- **Exercise directions**: Begin at the line containing "variable (W : WeierstrassCurve" in the entries below and end at the line containing "haveI : Fact"; transcribe that range exactly and nothing outside it.

Entries taken from a collection:
^^^^^^^^^^^^^^^^

import Summits.BirchSwinnertonDyer.BirchSwinnertonDyer.Theorems.PrintCf2SplitBadTwoRestrictedSelmerRelaxedSummandExponent
import Summits.BirchSwinnertonDyer.BirchSwinnertonDyer.Theorems.PrintCf2SplitBadTwoRestrictedSelmerEigenProjector
import Summits.BirchSwinnertonDyer.BirchSwinnertonDyer.Theorems.PrintCf2SplitBadTwoRestrictedSelmerConjTransportFrame
import Summits.BirchSwinnertonDyer.BirchSwinnertonDyer.Theorems.PrintCf2SplitBadTwoInertiaFixedTorsionSharp
import Summits.BirchSwinnertonDyer.BirchSwinnertonDyer.Theorems.PrintCf2SplitBadTwoAdditiveAtSeven
import HarnessLib

/-!
# Crux `PrintCf2.SplitBadTwoRankOneOfFacts` (stmt-BirchSwinnertonDyer-20368), road α v10.3 — the RELAXED CONJUGATE FINITENESS
# `hfinR′` of the (R-TOP) assembly, from `hfinB′` and (via the conjugation transport) from `hfinB`

Cell `bsd-print-cf2`, width seat `bsd-line-cf2-p1-w2` g10 (prover-bsd-line-cf2-p1-w2-g10-0); `--supports
stmt-BirchSwinnertonDyer-20368` (helper, Theses-free). HONEST FRAMING: nothing here closes a crux or a stub; BSD is not
proved by any of this; no summit statement is proved by this seat. THEOREMS ONLY (no definition, no named fact, no `sorry`).

WHAT. The hypothesis **`hfinR′`** of -w4 g9's `RestrictedSelmerPair.natCard_endCoinvariants_eq_one_of_frame_of_conjFiniteness` (p673077,
marked FREE 22:15:49Z): for EVERY additive `e′ : E[2^∞] → W*′ = E[𝔮_{1−r}^∞]` underlying an intertwining endomorphism `j′` of `E[2^∞]`
(`j′ x = e′ x`) and every finite `R` away from `2`, the image `H¹(j′)(H¹_{𝓛^{ac,R}_v}(K, E[2^∞]))` is finite. PROOF (`finite_map_selmerGroup_of_apply_eq`,
generic `p`, any strict place `𝔮`): `j′` intertwining makes `e′` equivariant, so `j′ = ι′ ∘ e′` as intertwining maps (-w3 g9's
`exists_summandProj` / `exists_summandIncl`) and `H¹(j′) = H¹(ι′) ∘ H¹(e′)` on classes; `H¹(e′)` carries the relaxed Selmer group into
`H¹_{𝓛^{ac,R}_𝔮}(K, W*′)` (`map_mem_selmerGroup_acStructure`), which is FINITE by -w3 g9's `finite_selmerGroup_acStructure_summand` from
`hfinB′ = Finite 𝔖_𝔮(K, W*′)` and a genuine equivariant projector (local finiteness of `H¹(K_w, W*′)`, `w ∤ p`) — on the frame -w7's
`exists_eigenProjector_two`. Frame forms: `hfinR'_of_finite_conj` (⟸ hfinB′) and **`hfinR'_of_frame` (⟸ hfinB, through -w2 g10's
conjugation transport `ConjTransport.finite_restrictedSelmerBase_conj_of_finite`)**. With `ConjTransport.conjTransport_holds` (hTr),
`CMPrimes.exists_two_pow_nsmul_eq_zero_of_fixed_of_frame` (hfix) and this file, the (R-TOP) assembly's displayed inputs reduce to
`hfinB` (the frame's datum) and the three named facts `hPT`, `hPTs`, `hcd`.

References: R. Greenberg, LNM 1716 (1999) §3 Lemma 3.3 [GreenbergLNM1716]; D. Jetchev, C. Skinner, X. Wan, Camb. J. Math. 5 (2017)
Prop. 3.3.2 [JetchevSkinnerWan2017]; F. Castella, Camb. J. Math. 6 (2018) Def. 2.2 [Castella2018].
-/

noncomputable section

open scoped Classical ContRepresentation

set_option linter.dupNamespace false
set_option autoImplicit false

namespace Summit.BirchSwinnertonDyer.BirchSwinnertonDyer.Theorems.PrintCf2.ConjTransport

open CategoryTheory NumberField IsDedekindDomain Field WeierstrassCurve
open Literature.NumberTheory.EllipticCurves Literature.NumberTheory.EllipticCurves.GreenbergSelmer
open Literature.NumberTheory.EllipticCurves.Agboola2007 Literature.NumberTheory.GaloisRepresentations
open Summit.BirchSwinnertonDyer.Rank1Residual.X11b Summit.BirchSwinnertonDyer.Rank1Residual.X11b.AcSelmer
open Summit.BirchSwinnertonDyer.Rank1Residual.X11b.LocBridge
open Summit.BirchSwinnertonDyer.BirchSwinnertonDyer.Theorems.PrintCf2.RestrictedSelmerPair
open Summit.BirchSwinnertonDyer.BirchSwinnertonDyer.Theorems.PrintCf2.RelaxedExponent
open Summit.BirchSwinnertonDyer.BirchSwinnertonDyer.Theorems.PrintCf2.AdditiveAtSeven

universe u

/-! ## §1 Generic: the image of the relaxed Selmer group under `H¹(ι′ ∘ e′)` is finite -/

section Generic

variable {K : Type u} [Field K] [NumberField K] (V : WeierstrassCurve K) [V.IsElliptic] (p : ℕ) [Fact p.Prime]
  (π : V.endRing) (r' : ℤ_[p]) (𝔮 : HeightOneSpectrum (𝓞 K))

/-- **The image `H¹(j′)(H¹_{𝓛^{ac,R}_𝔮}(K, E[p^∞]))` is finite** for every intertwining endomorphism `j′` of `E[p^∞]` whose values are
those of an additive `e′ : E[p^∞] → W*′` (`j′ x = e′ x`), every finite `R` away from `p`, granted `Finite 𝔖_𝔮(K, W*′)` and ONE equivariant
projector `e₀ : E[p^∞] → W*′` (`e₀|_{W*′} = id`, used only for the local finiteness of `H¹(K_w, W*′)`): `H¹(j′) = H¹(ι′) ∘ H¹(e′)` and
`H¹(e′)(H¹_{𝓛^{ac,R}_𝔮}(K, E[p^∞])) ⊆ H¹_{𝓛^{ac,R}_𝔮}(K, W*′)`, finite. [cite: GreenbergLNM1716, §3 Lemma 3.3]
[cite: JetchevSkinnerWan2017, Prop. 3.3.2 (arXiv:1512.06894 p. 11)] -/
theorem finite_map_selmerGroup_of_apply_eq (e₀ : V.geomPrimaryTorsion p →+ ↥(V.endEigenPrimaryTorsion p π r'))
    (he₀₁ : ∀ x : ↥(V.endEigenPrimaryTorsion p π r'), e₀ x = x)
    (he₀ : ∀ (σ : absoluteGaloisGroup K) (x : V.geomPrimaryTorsion p), e₀ (σ • x) = σ • e₀ x)
    (hfin : Finite (restrictedSelmerBase ↥(V.endEigenPrimaryTorsion p π r') p 𝔮))
    (e' : V.geomPrimaryTorsion p →+ ↥(V.endEigenPrimaryTorsion p π r'))
    (j' : (primaryGaloisModule V p).toContRepresentation →ⁱL (primaryGaloisModule V p).toContRepresentation)
    (hj' : ∀ x, j' x = (e' x : V.geomPrimaryTorsion p))
    {R : Set (HeightOneSpectrum (𝓞 K))} (hR : R.Finite) :
    Finite ↥(((acStructure (primaryGaloisModule V p) p 𝔮 R).selmerGroup).map (galoisCohomology.map j' 1)) := by
  -- the relaxed Selmer group of the summand is finite
  haveI hS := finite_selmerGroup_acStructure_summand V p π r' 𝔮 e₀ he₀₁ he₀ hR hfin
  -- `e′` is equivariant because `j′` is intertwining
  have he' : ∀ (σ : absoluteGaloisGroup K) (x : V.geomPrimaryTorsion p), e' (σ • x) = σ • e' x := fun σ x ↦ by
    apply Subtype.ext
    have h := ContIntertwiningMap.isIntertwining j' σ x
    rw [hj', hj'] at h
    exact h
  obtain ⟨eI, heI⟩ := exists_summandProj V p π r' e' he'
  obtain ⟨ιI, hι⟩ := exists_summandIncl V p π r'
  -- `H¹(j′) = H¹(ι′) ∘ H¹(e′)` on classes
  have hfac : ∀ x : galoisCohomology (primaryGaloisModule V p) 1,
      galoisCohomology.map j' 1 x = galoisCohomology.map ιI 1 (galoisCohomology.map eI 1 x) := fun x ↦ by
    obtain ⟨φ, rfl⟩ := oneCocycleClass_surjective _ x
    rw [galoisCohomology.map_one_oneCocycleClass, galoisCohomology.map_one_oneCocycleClass,
      galoisCohomology.map_one_oneCocycleClass]
    exact congrArg (oneCocycleClass _) (Subtype.ext (ContinuousMap.ext fun σ ↦ by
      change j' (φ.1 σ) = ιI (eI (φ.1 σ))
      rw [hj', heI, hι]))
  -- the image under `H¹(e′)` of the relaxed Selmer group lies in the relaxed Selmer group of the summand, whose image under
  -- `H¹(ι′)` is finite
  set S' := (acStructure (ofSMul ↥(V.endEigenPrimaryTorsion p π r') (isOpen_setOf_smul_eq_summand V p π r')) p 𝔮 R).selmerGroup
    with hS'
  haveI : Finite ↥(S'.map (galoisCohomology.map ιI 1)) :=
    Finite.of_surjective (fun s : ↥S' ↦ (⟨galoisCohomology.map ιI 1 s, AddSubgroup.mem_map_of_mem _ s.2⟩ : ↥(S'.map _)))
      (by rintro ⟨_, s, hs, rfl⟩; exact ⟨⟨s, hs⟩, rfl⟩)
  have hle : ((acStructure (primaryGaloisModule V p) p 𝔮 R).selmerGroup).map (galoisCohomology.map j' 1) ≤
      S'.map (galoisCohomology.map ιI 1) := by
    rintro _ ⟨x, hx, rfl⟩
    exact ⟨galoisCohomology.map eI 1 x, map_mem_selmerGroup_acStructure eI p 𝔮 R hx, (hfac x).symm⟩
  exact Finite.of_injective _ (AddSubgroup.inclusion_injective hle)

end Generic

/-! ## §2 The frame: `hfinR′` from `hfinB′`, and from `hfinB` through the conjugation transport -/

section Frame

variable (W : WeierstrassCurve ℚ) [W.IsElliptic] (K : Type) [Field K] [NumberField K]

/-- **`hfinR′ ⟸ hfinB′` on every S3c frame** (`j = −3375` from `C • W = cm7^{(d)}`; the projector from -w7's `exists_eigenProjector_two`
at the conjugate root `1 − r`): the hypothesis `hfinR′` of `natCard_endCoinvariants_eq_one_of_frame_of_conjFiniteness` VERBATIM.
[cite: GreenbergLNM1716, §3 Lemma 3.3] [cite: JetchevSkinnerWan2017, Prop. 3.3.2 (arXiv:1512.06894 p. 11)] -/
theorem hfinR'_of_finite_conj {d : ℤ} (hd0 : d ≠ 0) (C : VariableChange ℚ) (hC : C • W = cm7.quadraticTwist (d : ℚ))
    (v : HeightOneSpectrum (𝓞 K)) (π : (W.baseChange K).endRing)
    (hrel : (π : AddMonoid.End (W.baseChange K).geomPoints) * π = π - 2) {r : ℤ_[2]} (hr : r * r = r - 2)
    (hfin' : Finite (restrictedSelmerBase ↥((W.baseChange K).endEigenPrimaryTorsion 2 π (1 - r)) 2 v)) :
    ∀ (e' : (W.baseChange K).geomPrimaryTorsion 2 →+ ↥((W.baseChange K).endEigenPrimaryTorsion 2 π (1 - r)))
      (j' : (primaryGaloisModule (W.baseChange K) 2).toContRepresentation →ⁱL
        (primaryGaloisModule (W.baseChange K) 2).toContRepresentation),
      (∀ x, j' x = (e' x : (W.baseChange K).geomPrimaryTorsion 2)) →
      ∀ R : Set (HeightOneSpectrum (𝓞 K)), R.Finite → (∀ w ∈ R, ((2 : ℕ) : 𝓞 K) ∉ w.asIdeal) →
        Finite (((acStructure (primaryGaloisModule (W.baseChange K) 2) 2 v R).selmerGroup).map (galoisCohomology.map j' 1)) := by
  haveI : Fact (Nat.Prime 2) := ⟨Nat.prime_two⟩
  haveI : (W.baseChange K).IsElliptic := by rw [baseChange]; infer_instance
  intro e' j' hj' R hR _
  have hj : W.j = -3375 := j_eq_of_smul_eq_cm7Twist hd0 W C hC
  obtain ⟨θ, hθ⟩ := exists_sq_eq_neg_seven_of_cmEndo_mem_endRing W K hj π hrel
  have hr' : (1 - r) * (1 - r) = (1 - r) - 2 := by linear_combination hr
  obtain ⟨e₀, he₀₁, -, -, he₀⟩ := exists_eigenProjector_two W hj K hθ π hrel hr'
  exact finite_map_selmerGroup_of_apply_eq (W.baseChange K) 2 π (1 - r) v e₀ he₀₁ he₀ hfin' e' j' hj' hR

/-- **`hfinR′ ⟸ hfinB` on every S3c frame** — the relaxed conjugate finiteness from the finiteness of the frame's OWN bottom group
`𝔖_{v̄}(K, W*)` (its datum), through the conjugation transport `ConjTransport.finite_restrictedSelmerBase_conj_of_finite` (-w2 g10 file 3).
[cite: GreenbergLNM1716, §3 Lemma 3.3] [cite: Agboola2007, §6 (restricted Selmer groups over K)] -/
theorem hfinR'_of_frame {d : ℤ} (hd0 : d ≠ 0) (C : VariableChange ℚ) (hC : C • W = cm7.quadraticTwist (d : ℚ))
    (hK : IsImaginaryQuadratic K) (v vbar : HeightOneSpectrum (𝓞 K))
    (hv : ((2 : ℕ) : 𝓞 K) ∈ v.asIdeal) (hvbar : ((2 : ℕ) : 𝓞 K) ∈ vbar.asIdeal) (hne : vbar ≠ v)
    (π : (W.baseChange K).endRing) (hrel : (π : AddMonoid.End (W.baseChange K).geomPoints) * π = π - 2)
    {r : ℤ_[2]} (hr : r * r = r - 2)
    (hfinB : Finite (restrictedSelmerBase ↥((W.baseChange K).endEigenPrimaryTorsion 2 π r) 2 vbar)) :
    ∀ (e' : (W.baseChange K).geomPrimaryTorsion 2 →+ ↥((W.baseChange K).endEigenPrimaryTorsion 2 π (1 - r)))
      (j' : (primaryGaloisModule (W.baseChange K) 2).toContRepresentation →ⁱL
        (primaryGaloisModule (W.baseChange K) 2).toContRepresentation),
      (∀ x, j' x = (e' x : (W.baseChange K).geomPrimaryTorsion 2)) →
      ∀ R : Set (HeightOneSpectrum (𝓞 K)), R.Finite → (∀ w ∈ R, ((2 : ℕ) : 𝓞 K) ∉ w.asIdeal) →
        Finite (((acStructure (primaryGaloisModule (W.baseChange K) 2) 2 v R).selmerGroup).map (galoisCohomology.map j' 1)) :=
  hfinR'_of_finite_conj W K hd0 C hC v π hrel hr
    (finite_restrictedSelmerBase_conj_of_finite W K hK v vbar hv hvbar hne π hrel r hfinB)

end Frame

end Summit.BirchSwinnertonDyer.BirchSwinnertonDyer.Theorems.PrintCf2.ConjTransport

end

^^^^^^^^^^^^^^^^

- **Output for this exercise**:
variable (W : WeierstrassCurve ℚ) [W.IsElliptic] (K : Type) [Field K] [NumberField K]

/-- **`hfinR′ ⟸ hfinB′` on every S3c frame** (`j = −3375` from `C • W = cm7^{(d)}`; the projector from -w7's `exists_eigenProjector_two`
at the conjugate root `1 − r`): the hypothesis `hfinR′` of `natCard_endCoinvariants_eq_one_of_frame_of_conjFiniteness` VERBATIM.
[cite: GreenbergLNM1716, §3 Lemma 3.3] [cite: JetchevSkinnerWan2017, Prop. 3.3.2 (arXiv:1512.06894 p. 11)] -/
theorem hfinR'_of_finite_conj {d : ℤ} (hd0 : d ≠ 0) (C : VariableChange ℚ) (hC : C • W = cm7.quadraticTwist (d : ℚ))
    (v : HeightOneSpectrum (𝓞 K)) (π : (W.baseChange K).endRing)
    (hrel : (π : AddMonoid.End (W.baseChange K).geomPoints) * π = π - 2) {r : ℤ_[2]} (hr : r * r = r - 2)
    (hfin' : Finite (restrictedSelmerBase ↥((W.baseChange K).endEigenPrimaryTorsion 2 π (1 - r)) 2 v)) :
    ∀ (e' : (W.baseChange K).geomPrimaryTorsion 2 →+ ↥((W.baseChange K).endEigenPrimaryTorsion 2 π (1 - r)))
      (j' : (primaryGaloisModule (W.baseChange K) 2).toContRepresentation →ⁱL
        (primaryGaloisModule (W.baseChange K) 2).toContRepresentation),
      (∀ x, j' x = (e' x : (W.baseChange K).geomPrimaryTorsion 2)) →
      ∀ R : Set (HeightOneSpectrum (𝓞 K)), R.Finite → (∀ w ∈ R, ((2 : ℕ) : 𝓞 K) ∉ w.asIdeal) →
        Finite (((acStructure (primaryGaloisModule (W.baseChange K) 2) 2 v R).selmerGroup).map (galoisCohomology.map j' 1)) := by
  haveI : Fact (Nat.Prime 2) := ⟨Nat.prime_two⟩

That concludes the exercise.